═══ Material supplied
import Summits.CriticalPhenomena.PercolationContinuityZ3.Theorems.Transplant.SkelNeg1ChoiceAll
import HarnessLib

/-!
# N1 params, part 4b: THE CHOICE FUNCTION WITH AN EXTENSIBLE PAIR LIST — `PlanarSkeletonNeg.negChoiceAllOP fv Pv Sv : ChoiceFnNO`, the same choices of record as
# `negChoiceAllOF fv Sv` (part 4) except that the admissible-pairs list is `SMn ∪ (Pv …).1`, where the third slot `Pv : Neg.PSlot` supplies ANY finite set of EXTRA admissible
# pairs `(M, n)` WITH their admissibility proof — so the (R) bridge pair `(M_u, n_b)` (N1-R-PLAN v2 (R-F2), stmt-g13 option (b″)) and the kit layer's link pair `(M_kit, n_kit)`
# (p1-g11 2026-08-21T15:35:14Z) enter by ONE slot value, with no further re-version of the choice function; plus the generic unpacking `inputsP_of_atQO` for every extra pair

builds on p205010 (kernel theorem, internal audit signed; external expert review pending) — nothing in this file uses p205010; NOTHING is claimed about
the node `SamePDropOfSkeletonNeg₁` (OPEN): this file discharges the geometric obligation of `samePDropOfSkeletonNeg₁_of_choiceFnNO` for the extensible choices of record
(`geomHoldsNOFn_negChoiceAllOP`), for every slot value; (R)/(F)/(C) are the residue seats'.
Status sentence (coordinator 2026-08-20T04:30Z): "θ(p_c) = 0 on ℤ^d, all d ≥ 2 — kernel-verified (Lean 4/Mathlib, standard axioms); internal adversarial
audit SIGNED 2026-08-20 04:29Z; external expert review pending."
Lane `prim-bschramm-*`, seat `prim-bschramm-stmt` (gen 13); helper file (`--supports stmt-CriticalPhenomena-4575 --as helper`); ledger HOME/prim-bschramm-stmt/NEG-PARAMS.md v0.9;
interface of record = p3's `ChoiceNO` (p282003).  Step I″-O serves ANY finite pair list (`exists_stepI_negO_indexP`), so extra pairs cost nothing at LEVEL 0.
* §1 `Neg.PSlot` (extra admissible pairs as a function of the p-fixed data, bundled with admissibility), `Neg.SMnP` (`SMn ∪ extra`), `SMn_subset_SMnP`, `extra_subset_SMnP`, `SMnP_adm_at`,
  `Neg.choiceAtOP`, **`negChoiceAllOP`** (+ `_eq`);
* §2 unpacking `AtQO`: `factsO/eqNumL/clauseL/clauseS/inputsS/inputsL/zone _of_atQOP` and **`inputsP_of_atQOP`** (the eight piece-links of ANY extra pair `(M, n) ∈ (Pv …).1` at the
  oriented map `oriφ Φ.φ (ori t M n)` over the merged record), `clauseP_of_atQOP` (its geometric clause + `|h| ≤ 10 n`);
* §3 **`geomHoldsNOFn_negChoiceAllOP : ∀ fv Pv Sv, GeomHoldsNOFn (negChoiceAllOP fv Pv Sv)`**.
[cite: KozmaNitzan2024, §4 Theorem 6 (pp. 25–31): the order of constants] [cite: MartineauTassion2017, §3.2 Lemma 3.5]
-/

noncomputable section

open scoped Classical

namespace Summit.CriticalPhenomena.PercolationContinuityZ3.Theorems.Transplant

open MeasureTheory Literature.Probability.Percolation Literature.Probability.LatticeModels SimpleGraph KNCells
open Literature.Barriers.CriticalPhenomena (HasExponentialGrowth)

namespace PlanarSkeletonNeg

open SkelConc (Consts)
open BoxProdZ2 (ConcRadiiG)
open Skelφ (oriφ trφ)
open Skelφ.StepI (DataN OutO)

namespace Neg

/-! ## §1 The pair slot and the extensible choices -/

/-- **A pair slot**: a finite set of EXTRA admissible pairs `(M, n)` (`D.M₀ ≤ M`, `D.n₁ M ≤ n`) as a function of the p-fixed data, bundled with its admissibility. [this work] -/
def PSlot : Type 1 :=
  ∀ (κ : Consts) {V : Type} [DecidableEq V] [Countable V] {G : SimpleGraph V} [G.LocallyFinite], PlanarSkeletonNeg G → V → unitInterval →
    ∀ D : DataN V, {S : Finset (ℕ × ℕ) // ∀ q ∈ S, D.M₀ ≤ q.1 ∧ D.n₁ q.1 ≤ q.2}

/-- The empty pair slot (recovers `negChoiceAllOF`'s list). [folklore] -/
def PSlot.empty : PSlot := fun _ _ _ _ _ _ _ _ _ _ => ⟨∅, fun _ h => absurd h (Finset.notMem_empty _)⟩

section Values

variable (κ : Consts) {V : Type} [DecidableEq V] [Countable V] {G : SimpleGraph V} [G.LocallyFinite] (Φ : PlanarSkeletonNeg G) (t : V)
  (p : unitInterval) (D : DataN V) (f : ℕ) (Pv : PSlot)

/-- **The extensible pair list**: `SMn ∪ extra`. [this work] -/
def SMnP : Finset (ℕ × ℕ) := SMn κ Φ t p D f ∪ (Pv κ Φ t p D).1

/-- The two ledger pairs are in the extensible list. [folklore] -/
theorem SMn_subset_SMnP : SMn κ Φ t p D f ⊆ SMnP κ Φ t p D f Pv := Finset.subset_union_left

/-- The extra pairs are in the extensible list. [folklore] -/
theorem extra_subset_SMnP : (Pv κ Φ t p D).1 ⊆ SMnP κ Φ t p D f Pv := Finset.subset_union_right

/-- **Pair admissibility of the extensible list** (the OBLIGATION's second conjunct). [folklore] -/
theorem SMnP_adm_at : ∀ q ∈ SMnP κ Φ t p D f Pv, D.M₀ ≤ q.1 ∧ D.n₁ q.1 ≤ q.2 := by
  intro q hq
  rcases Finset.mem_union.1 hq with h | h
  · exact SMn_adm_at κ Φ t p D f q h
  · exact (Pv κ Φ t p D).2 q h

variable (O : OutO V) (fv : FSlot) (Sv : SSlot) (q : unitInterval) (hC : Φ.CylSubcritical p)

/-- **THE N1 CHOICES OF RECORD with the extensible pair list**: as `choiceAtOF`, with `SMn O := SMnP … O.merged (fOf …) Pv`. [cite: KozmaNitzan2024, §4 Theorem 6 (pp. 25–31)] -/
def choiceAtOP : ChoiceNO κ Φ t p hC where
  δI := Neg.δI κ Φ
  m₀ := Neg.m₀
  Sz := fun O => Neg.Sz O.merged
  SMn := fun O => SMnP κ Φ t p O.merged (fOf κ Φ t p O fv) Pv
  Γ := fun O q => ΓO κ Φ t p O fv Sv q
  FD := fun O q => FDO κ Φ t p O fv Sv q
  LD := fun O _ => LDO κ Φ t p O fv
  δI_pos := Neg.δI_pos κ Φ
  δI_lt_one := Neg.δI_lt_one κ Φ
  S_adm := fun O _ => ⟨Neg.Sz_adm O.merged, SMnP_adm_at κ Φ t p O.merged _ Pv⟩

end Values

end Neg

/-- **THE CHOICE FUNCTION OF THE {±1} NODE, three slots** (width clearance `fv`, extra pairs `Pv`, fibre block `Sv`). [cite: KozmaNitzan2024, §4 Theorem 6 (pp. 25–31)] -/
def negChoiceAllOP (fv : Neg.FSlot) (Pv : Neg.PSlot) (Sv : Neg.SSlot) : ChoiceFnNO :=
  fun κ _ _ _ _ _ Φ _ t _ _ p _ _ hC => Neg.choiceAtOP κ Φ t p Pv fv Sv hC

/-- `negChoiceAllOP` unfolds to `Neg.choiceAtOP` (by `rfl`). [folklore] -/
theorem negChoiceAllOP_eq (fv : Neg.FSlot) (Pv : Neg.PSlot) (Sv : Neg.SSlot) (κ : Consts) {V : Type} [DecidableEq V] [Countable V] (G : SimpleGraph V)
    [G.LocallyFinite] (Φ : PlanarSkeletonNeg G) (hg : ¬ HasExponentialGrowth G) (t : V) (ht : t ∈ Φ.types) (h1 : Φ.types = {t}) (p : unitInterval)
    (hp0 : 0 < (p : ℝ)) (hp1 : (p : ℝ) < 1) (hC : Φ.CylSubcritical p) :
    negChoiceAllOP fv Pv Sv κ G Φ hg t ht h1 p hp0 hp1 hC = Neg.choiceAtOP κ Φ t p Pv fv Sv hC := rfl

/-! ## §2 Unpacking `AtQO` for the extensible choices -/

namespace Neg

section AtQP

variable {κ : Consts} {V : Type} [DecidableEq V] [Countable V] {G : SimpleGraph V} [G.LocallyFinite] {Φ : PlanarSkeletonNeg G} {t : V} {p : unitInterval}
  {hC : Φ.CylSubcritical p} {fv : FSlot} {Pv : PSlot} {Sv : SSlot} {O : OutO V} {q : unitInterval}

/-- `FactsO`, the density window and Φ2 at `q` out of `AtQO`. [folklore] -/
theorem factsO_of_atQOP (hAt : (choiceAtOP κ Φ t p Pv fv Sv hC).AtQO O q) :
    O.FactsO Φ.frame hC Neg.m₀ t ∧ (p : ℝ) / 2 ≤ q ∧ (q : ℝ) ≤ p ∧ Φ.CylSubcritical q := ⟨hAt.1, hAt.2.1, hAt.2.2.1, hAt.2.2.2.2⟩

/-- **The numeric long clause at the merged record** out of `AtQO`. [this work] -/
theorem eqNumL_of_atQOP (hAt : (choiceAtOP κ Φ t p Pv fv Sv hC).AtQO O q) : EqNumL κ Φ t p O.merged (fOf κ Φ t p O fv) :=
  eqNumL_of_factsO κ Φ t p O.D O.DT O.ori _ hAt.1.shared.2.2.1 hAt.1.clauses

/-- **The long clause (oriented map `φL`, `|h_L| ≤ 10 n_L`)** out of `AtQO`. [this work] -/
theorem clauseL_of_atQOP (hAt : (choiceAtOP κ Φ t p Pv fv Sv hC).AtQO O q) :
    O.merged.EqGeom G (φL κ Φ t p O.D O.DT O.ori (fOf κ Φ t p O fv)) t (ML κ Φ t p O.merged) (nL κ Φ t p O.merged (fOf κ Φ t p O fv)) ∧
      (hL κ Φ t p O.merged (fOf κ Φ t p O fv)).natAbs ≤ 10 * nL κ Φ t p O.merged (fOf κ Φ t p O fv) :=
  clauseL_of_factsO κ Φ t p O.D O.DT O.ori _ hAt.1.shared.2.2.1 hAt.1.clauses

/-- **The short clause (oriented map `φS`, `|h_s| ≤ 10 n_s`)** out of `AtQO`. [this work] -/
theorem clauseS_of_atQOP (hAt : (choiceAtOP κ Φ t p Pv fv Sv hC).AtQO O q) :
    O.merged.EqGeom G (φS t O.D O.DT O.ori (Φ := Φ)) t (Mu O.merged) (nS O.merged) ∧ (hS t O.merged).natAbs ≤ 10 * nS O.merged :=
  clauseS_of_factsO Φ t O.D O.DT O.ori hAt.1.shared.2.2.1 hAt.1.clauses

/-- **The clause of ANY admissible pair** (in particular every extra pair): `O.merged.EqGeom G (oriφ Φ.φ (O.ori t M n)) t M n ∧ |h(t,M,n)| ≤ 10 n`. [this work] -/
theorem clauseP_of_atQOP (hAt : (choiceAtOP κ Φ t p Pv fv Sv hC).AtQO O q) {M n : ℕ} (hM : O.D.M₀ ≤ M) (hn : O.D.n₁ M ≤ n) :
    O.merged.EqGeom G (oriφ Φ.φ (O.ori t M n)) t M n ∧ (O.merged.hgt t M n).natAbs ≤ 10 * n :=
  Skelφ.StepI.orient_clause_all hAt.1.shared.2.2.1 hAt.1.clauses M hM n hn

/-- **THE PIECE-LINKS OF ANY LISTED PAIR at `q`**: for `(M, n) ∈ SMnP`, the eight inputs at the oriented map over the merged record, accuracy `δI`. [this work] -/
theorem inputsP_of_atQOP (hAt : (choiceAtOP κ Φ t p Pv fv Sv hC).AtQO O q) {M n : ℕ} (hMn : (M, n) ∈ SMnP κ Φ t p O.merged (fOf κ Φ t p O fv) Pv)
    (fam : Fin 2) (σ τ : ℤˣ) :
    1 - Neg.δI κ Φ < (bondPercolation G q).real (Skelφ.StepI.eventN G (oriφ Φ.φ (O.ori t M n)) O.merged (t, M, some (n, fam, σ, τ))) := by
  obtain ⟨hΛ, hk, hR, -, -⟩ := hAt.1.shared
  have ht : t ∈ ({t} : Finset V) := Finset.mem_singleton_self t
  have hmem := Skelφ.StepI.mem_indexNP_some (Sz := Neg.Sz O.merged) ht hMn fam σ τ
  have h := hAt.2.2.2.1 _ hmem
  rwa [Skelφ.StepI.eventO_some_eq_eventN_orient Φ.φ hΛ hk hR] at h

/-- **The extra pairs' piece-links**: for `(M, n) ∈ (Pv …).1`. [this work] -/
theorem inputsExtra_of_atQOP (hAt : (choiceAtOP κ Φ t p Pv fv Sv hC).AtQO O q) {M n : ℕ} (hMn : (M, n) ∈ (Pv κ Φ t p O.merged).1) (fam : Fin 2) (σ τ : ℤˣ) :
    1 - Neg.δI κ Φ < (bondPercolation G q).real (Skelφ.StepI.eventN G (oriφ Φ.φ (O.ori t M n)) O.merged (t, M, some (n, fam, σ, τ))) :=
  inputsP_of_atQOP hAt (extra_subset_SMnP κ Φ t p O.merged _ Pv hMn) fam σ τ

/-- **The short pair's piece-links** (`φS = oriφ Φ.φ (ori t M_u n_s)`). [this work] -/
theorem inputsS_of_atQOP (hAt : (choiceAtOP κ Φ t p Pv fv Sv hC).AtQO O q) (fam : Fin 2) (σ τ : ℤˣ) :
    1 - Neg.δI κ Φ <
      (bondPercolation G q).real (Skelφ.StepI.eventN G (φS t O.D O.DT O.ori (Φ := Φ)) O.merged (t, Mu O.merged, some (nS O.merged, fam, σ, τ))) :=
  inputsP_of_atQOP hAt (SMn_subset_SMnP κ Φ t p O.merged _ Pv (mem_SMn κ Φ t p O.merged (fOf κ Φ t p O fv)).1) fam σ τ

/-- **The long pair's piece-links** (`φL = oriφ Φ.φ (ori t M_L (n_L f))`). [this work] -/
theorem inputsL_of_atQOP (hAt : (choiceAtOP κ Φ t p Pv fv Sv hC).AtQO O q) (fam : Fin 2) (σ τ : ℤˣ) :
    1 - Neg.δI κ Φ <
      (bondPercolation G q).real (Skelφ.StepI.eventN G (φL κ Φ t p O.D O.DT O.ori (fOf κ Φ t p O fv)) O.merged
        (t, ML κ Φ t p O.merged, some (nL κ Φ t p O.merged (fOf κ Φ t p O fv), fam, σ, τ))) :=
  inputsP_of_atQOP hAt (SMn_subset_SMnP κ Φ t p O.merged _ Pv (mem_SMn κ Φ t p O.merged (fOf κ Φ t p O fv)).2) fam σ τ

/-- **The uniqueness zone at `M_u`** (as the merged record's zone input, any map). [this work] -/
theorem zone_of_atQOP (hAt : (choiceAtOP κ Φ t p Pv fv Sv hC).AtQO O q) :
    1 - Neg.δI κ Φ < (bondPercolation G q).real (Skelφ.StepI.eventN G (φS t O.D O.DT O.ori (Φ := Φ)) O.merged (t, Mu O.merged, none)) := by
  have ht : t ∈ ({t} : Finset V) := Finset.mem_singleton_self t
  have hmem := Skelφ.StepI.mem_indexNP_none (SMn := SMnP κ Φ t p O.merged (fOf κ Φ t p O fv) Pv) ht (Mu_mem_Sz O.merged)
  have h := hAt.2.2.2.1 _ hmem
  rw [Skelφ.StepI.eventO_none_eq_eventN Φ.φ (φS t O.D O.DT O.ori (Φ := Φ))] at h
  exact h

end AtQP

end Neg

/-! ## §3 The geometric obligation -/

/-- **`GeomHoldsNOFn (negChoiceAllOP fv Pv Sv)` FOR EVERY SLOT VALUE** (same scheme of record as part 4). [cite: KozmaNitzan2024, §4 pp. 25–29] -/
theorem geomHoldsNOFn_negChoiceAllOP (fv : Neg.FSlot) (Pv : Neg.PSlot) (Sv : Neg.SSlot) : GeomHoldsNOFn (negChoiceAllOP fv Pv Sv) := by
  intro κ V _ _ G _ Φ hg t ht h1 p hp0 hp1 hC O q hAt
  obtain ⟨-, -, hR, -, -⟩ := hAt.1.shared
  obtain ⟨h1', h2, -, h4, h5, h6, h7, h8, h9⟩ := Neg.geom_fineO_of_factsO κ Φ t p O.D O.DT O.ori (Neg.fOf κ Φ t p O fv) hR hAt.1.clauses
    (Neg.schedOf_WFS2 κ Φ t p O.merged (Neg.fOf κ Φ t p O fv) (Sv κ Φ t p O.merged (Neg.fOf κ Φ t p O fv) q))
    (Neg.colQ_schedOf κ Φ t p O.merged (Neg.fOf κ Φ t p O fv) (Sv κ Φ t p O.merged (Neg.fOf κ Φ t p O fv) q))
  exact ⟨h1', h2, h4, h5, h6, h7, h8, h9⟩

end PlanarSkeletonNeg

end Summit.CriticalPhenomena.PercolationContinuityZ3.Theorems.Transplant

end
══════
═══ Material supplied
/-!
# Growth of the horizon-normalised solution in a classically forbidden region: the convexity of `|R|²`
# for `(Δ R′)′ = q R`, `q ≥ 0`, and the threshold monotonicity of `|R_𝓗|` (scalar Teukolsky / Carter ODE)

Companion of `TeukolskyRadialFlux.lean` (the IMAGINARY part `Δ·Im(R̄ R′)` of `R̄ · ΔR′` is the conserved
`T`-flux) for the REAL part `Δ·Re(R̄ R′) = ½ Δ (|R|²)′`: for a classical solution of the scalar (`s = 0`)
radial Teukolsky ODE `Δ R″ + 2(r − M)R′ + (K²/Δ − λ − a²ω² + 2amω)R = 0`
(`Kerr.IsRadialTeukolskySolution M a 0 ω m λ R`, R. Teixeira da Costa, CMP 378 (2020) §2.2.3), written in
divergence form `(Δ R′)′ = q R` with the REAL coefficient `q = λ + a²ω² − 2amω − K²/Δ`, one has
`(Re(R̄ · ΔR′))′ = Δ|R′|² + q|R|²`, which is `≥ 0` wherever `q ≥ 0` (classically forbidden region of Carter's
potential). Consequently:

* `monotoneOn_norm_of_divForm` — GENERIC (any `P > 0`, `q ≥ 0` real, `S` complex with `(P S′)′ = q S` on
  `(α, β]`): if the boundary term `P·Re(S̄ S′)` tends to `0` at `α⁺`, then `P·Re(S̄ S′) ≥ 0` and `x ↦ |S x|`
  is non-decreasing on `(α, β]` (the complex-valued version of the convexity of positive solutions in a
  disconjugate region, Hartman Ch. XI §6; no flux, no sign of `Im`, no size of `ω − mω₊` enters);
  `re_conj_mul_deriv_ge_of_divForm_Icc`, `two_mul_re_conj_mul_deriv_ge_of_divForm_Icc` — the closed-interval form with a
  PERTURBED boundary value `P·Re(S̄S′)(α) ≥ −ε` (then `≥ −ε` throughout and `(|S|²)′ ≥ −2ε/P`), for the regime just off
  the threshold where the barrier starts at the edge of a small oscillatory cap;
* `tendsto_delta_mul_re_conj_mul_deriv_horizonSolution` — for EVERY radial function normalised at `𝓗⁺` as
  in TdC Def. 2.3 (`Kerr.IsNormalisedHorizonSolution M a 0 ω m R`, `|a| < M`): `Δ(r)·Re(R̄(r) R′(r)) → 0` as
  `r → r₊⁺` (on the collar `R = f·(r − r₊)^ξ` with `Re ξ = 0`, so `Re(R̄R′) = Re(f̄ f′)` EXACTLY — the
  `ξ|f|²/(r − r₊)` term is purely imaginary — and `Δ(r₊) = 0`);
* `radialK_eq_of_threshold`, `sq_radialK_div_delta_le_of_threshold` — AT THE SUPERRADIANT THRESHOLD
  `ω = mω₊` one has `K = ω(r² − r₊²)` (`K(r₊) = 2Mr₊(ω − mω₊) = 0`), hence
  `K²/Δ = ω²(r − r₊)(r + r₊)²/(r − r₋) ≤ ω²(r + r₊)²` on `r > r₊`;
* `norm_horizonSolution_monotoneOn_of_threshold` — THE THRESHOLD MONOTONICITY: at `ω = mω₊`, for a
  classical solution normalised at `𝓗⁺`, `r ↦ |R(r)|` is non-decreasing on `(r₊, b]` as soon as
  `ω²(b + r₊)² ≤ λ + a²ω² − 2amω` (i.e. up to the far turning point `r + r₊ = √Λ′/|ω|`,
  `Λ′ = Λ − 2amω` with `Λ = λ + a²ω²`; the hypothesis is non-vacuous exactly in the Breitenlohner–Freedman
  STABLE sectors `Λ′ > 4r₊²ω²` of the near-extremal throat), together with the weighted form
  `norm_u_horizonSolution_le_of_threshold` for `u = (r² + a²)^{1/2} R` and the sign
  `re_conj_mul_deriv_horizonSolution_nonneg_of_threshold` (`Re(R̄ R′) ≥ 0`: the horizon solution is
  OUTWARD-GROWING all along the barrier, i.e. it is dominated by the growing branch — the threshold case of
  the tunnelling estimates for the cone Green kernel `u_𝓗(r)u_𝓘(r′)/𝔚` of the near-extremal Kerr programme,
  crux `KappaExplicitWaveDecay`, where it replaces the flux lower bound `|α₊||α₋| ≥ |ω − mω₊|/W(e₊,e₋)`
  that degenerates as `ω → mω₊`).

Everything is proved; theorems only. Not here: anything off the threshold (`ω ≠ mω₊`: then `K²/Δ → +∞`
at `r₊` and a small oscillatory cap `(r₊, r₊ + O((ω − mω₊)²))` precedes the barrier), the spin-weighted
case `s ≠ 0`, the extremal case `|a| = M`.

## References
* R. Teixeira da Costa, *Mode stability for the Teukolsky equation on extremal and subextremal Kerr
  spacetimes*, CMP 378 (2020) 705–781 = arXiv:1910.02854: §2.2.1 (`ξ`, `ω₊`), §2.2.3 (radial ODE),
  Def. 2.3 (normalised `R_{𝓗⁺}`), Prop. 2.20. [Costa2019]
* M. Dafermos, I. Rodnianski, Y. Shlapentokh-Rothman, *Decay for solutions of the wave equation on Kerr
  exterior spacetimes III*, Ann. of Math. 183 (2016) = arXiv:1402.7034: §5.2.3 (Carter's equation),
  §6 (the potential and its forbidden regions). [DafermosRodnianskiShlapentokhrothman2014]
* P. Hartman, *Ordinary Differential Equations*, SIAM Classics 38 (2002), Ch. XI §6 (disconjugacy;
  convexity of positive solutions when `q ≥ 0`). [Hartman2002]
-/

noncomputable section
══════
__What to work on__
Report the lines above that contain "CylSubcritical".

__Exercise solution__
variable (O : OutO V) (fv : FSlot) (Sv : SSlot) (q : unitInterval) (hC : Φ.CylSubcritical p)
    (hp0 : 0 < (p : ℝ)) (hp1 : (p : ℝ) < 1) (hC : Φ.CylSubcritical p) :
  {hC : Φ.CylSubcritical p} {fv : FSlot} {Pv : PSlot} {Sv : SSlot} {O : OutO V} {q : unitInterval}
    O.FactsO Φ.frame hC Neg.m₀ t ∧ (p : ℝ) / 2 ≤ q ∧ (q : ℝ) ≤ p ∧ Φ.CylSubcritical q := ⟨hAt.1, hAt.2.1, hAt.2.2.1, hAt.2.2.2.2⟩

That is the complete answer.